# HSG worries



## nikknakk (Jun 25, 2014)

Pretty new to all of this but here goes.

My hubby and I have been trying for 3 years, on my last appointment my consultant referred me for a HSG. I'm worried about the invasiveness of it. I have recently had a pause on treatment due to depression and RTS which is fuelling nervous and worry. I'm worried that if I ask my consultant for something to calm me before the HSG that he may think I'm not ready to re-start my treatment. Help


----------



## Hopeful3429 (Oct 11, 2014)

Hello, I completely understand how you are feeling. I had a HSG several months back and honestly it was over so quickly I dont know what I worried about. It was just me and one nurse, who spent most of the time looking at the screen rather than at me. 

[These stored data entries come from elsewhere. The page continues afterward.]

/-- **Registered tools stub `stub_condensateCertificate`** (layer 2 of the condensate theorem, registered on
stmt-AnomalousDissipation-0211 with `ledger workitem stub-add`): the planar condensate theorem and the crux on
condensing `x₃`-invariant families. [folklore] -/
theorem stub_condensateCertificate :
    (∀ (g : UnitAddTorus (Fin 2) → EuclideanSpace ℝ (Fin 2)) (h : UnitAddTorus (Fin 2) → ℝ)
      (V : UnitAddTorus (Fin 2) → EuclideanSpace ℝ (Fin 2)),
      Torus.IsSmooth g → Torus.HasZeroMean g → Torus.IsSmooth h → Torus.HasZeroMean h →
      Torus.IsSmooth V → Torus.IsDivFree V →
      ∀ (ν : ℕ → ℝ) (v₀ : ℕ → UnitAddTorus (Fin 2) → EuclideanSpace ℝ (Fin 2))
        (v : ℕ → ℝ → UnitAddTorus (Fin 2) → EuclideanSpace ℝ (Fin 2))
        (θ₀ : ℕ → UnitAddTorus (Fin 2) → ℝ) (θ : ℕ → ℝ → UnitAddTorus (Fin 2) → ℝ),
        (∀ j, 0 < ν j) → Tendsto ν atTop (𝓝 0) →
        (∀ j, Torus.IsGlobalLerayHopf (ν j) (fun _ => g) (v₀ j) (v j)) →
        Tendsto (fun j => longTimeAvgSup (fun t => ∫ x, ‖v j t x - V x‖ ^ 2)) atTop (𝓝 0) →
        (∀ j, MemLp (θ₀ j) 2 volume) →
        (∀ j, Torus.IsWeakScalarTransportForced (ν j) (v j) (fun _ => h) (θ₀ j) (θ j)) →
        (∃ E : ℝ, ∀ j, longTimeAvgSup (fun t => Torus.scalarL2Sq (θ j t)) ≤ E) →
        Tendsto (fun j => longTimeAvgSup (fun t => ν j * (Torus.eScalarGradNormSq (θ j t)).toReal))
          atTop (𝓝 0)) ∧
    (∀ f : UnitAddTorus (Fin 3) → EuclideanSpace ℝ (Fin 3),
      (∀ (s : UnitAddCircle) (x : UnitAddTorus (Fin 3)), f (x + Pi.single (2 : Fin 3) s) = f x) →
      Torus.IsSmooth f → Torus.IsDivFree f → Torus.HasZeroMean f →
      ∀ V : UnitAddTorus (Fin 2) → EuclideanSpace ℝ (Fin 2), Torus.IsSmooth V → Torus.IsDivFree V →
      ∀ (ν : ℕ → ℝ) (u₀ : ℕ → UnitAddTorus (Fin 3) → EuclideanSpace ℝ (Fin 3))
        (u : ℕ → ℝ → UnitAddTorus (Fin 3) → EuclideanSpace ℝ (Fin 3)),
        (∀ j, 0 < ν j) → Tendsto ν atTop (𝓝 0) →
        (∀ j, Torus.IsGlobalLerayHopf (ν j) (fun _ => f) (u₀ j) (u j)) →
        (∀ j (t : ℝ) (s : UnitAddCircle) (x : UnitAddTorus (Fin 3)),
          u j t (x + Pi.single (2 : Fin 3) s) = u j t x) →
        (∃ E : ℝ, ∀ j, meanEnergy (u j) ≤ E) →
        Tendsto (fun j => longTimeAvgSup (fun t =>
          ∫ x, ‖Torus.planarProjE (u j t x) - V (Torus.planarProj x)‖ ^ 2)) atTop (𝓝 0) →
        Tendsto (fun j => meanDissipation (ν j) (u j)) atTop (𝓝 0)) :=
  ⟨scalarNoAnomaly_of_condensate, twohalfdNeg_family_of_condensate⟩

end Summit.AnomalousDissipation.AnomalousDissipation.Theorems.TwohalfdNeg.Condensate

Try not to worry and remember every test makes you on step closer


----------



## Darcy2012 (Jul 16, 2014)

Hi there
I had a HSG a while ago and I got myself all worked up beforehand so I totally understand. It was over really quickly and the nurses really put me at ease. I was ultimately glad I had it done and needn't have worried as much about it but Its natural I suppose to feel anxious when we don't know what to expect .

Hope all goes well


----------



## CrazyHorse (May 8, 2014)

I had an HSG about 5 years ago and barely felt a thing -- for me, it was no worse than a Pap smear, although it took a bit longer. I know it's hard to tame the anxiety monster, but do try not to worry too much -- the reality is not as bad as the worry, generally speaking.


----------



## nikknakk (Jun 25, 2014)

Thanks, it helps to know that there isn't much to it, Just got to calm the nerves


----------



## emmapoppy (Oct 31, 2014)

I had a hsg two weeks ago and it was ok, bit of a strange feeling and they were playing random music in the background! For me it was the antibiotics afterwards that made me feel a bit odd.


----------



## CharlieJ (Jan 13, 2015)

Hi Nickknakk,

I had a HSG last year before my 1st iVF cycle. Was a bit uncomfortable as dye goes in- a bit like a bad period cramp. Like the others have said its over in a flash. You will be fine and I totally understand your anxiety.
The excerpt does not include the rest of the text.